# Brief
Check every line of the entries below for "estimates", and copy the lines that have it.

=== Section Start ===

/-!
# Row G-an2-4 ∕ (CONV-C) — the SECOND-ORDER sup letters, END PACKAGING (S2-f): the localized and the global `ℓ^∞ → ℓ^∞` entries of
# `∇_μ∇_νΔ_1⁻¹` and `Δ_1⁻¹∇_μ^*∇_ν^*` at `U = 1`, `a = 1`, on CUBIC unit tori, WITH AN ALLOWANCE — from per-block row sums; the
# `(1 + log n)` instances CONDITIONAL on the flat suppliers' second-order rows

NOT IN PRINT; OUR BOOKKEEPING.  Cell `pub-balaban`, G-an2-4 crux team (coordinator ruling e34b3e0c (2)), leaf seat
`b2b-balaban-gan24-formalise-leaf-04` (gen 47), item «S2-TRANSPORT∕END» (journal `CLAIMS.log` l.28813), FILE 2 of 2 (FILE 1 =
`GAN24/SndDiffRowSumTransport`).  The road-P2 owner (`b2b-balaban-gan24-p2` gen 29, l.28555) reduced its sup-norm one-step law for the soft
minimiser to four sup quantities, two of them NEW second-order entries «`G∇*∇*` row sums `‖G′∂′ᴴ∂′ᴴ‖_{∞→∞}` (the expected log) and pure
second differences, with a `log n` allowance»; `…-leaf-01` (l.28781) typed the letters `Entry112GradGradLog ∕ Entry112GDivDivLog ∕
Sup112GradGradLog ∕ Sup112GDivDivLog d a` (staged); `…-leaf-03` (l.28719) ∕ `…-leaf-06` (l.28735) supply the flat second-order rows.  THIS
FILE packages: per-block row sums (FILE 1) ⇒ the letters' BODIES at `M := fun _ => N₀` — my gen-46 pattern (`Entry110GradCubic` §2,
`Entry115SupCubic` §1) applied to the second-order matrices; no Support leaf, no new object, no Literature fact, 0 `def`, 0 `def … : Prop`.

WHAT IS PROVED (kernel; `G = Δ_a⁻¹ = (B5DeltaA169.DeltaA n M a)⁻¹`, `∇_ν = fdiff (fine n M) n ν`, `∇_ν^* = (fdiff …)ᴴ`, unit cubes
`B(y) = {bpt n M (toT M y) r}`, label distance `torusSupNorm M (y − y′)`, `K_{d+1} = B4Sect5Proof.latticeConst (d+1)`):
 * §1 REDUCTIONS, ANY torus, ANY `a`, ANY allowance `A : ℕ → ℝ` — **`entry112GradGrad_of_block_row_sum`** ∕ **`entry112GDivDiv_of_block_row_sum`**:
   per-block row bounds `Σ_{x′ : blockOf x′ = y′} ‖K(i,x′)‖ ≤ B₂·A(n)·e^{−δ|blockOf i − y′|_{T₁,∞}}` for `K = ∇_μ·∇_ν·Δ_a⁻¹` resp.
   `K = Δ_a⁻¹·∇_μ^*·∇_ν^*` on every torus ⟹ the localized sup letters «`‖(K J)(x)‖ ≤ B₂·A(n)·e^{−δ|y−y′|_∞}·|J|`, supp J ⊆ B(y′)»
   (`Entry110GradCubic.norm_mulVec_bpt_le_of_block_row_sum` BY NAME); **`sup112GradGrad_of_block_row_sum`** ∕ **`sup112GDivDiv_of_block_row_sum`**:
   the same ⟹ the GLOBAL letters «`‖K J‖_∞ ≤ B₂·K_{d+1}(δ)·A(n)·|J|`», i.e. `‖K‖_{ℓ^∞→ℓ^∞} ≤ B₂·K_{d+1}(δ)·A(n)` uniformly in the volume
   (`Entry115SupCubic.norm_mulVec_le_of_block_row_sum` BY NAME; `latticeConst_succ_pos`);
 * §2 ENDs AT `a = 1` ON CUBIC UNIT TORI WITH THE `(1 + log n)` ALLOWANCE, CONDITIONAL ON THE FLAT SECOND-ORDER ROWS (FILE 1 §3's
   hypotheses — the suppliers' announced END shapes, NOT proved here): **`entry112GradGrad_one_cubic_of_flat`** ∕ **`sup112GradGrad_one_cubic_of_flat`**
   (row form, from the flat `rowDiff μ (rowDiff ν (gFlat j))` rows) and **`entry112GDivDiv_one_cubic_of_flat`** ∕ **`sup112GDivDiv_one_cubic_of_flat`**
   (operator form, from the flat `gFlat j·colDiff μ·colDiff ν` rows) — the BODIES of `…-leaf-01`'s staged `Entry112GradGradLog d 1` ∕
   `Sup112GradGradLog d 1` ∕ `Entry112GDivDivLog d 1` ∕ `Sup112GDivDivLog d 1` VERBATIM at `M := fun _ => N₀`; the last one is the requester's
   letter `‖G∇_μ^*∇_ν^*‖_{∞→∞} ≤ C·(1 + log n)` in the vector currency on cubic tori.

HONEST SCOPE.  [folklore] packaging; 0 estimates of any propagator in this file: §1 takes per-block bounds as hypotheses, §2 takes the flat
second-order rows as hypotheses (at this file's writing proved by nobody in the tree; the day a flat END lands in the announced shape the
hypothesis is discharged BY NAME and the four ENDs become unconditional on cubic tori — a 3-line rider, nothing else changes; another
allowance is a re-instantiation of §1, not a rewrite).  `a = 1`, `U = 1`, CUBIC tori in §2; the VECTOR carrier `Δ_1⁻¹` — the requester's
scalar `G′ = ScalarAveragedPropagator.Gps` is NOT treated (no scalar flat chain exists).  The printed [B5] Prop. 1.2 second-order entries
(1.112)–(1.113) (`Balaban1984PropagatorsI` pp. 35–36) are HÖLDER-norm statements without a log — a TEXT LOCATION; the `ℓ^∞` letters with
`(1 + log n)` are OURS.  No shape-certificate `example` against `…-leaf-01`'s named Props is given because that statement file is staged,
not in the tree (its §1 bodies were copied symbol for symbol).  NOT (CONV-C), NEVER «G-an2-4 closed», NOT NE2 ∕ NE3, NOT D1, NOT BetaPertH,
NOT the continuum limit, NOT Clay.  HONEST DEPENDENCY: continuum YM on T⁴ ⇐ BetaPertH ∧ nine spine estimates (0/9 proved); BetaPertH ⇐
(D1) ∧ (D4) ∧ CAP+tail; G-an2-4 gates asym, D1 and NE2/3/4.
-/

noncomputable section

=== Section End ===

# Result of the task
HONEST SCOPE.  [folklore] packaging; 0 estimates of any propagator in this file: §1 takes per-block bounds as hypotheses, §2 takes the flat
NOT the continuum limit, NOT Clay.  HONEST DEPENDENCY: continuum YM on T⁴ ⇐ BetaPertH ∧ nine spine estimates (0/9 proved); BetaPertH ⇐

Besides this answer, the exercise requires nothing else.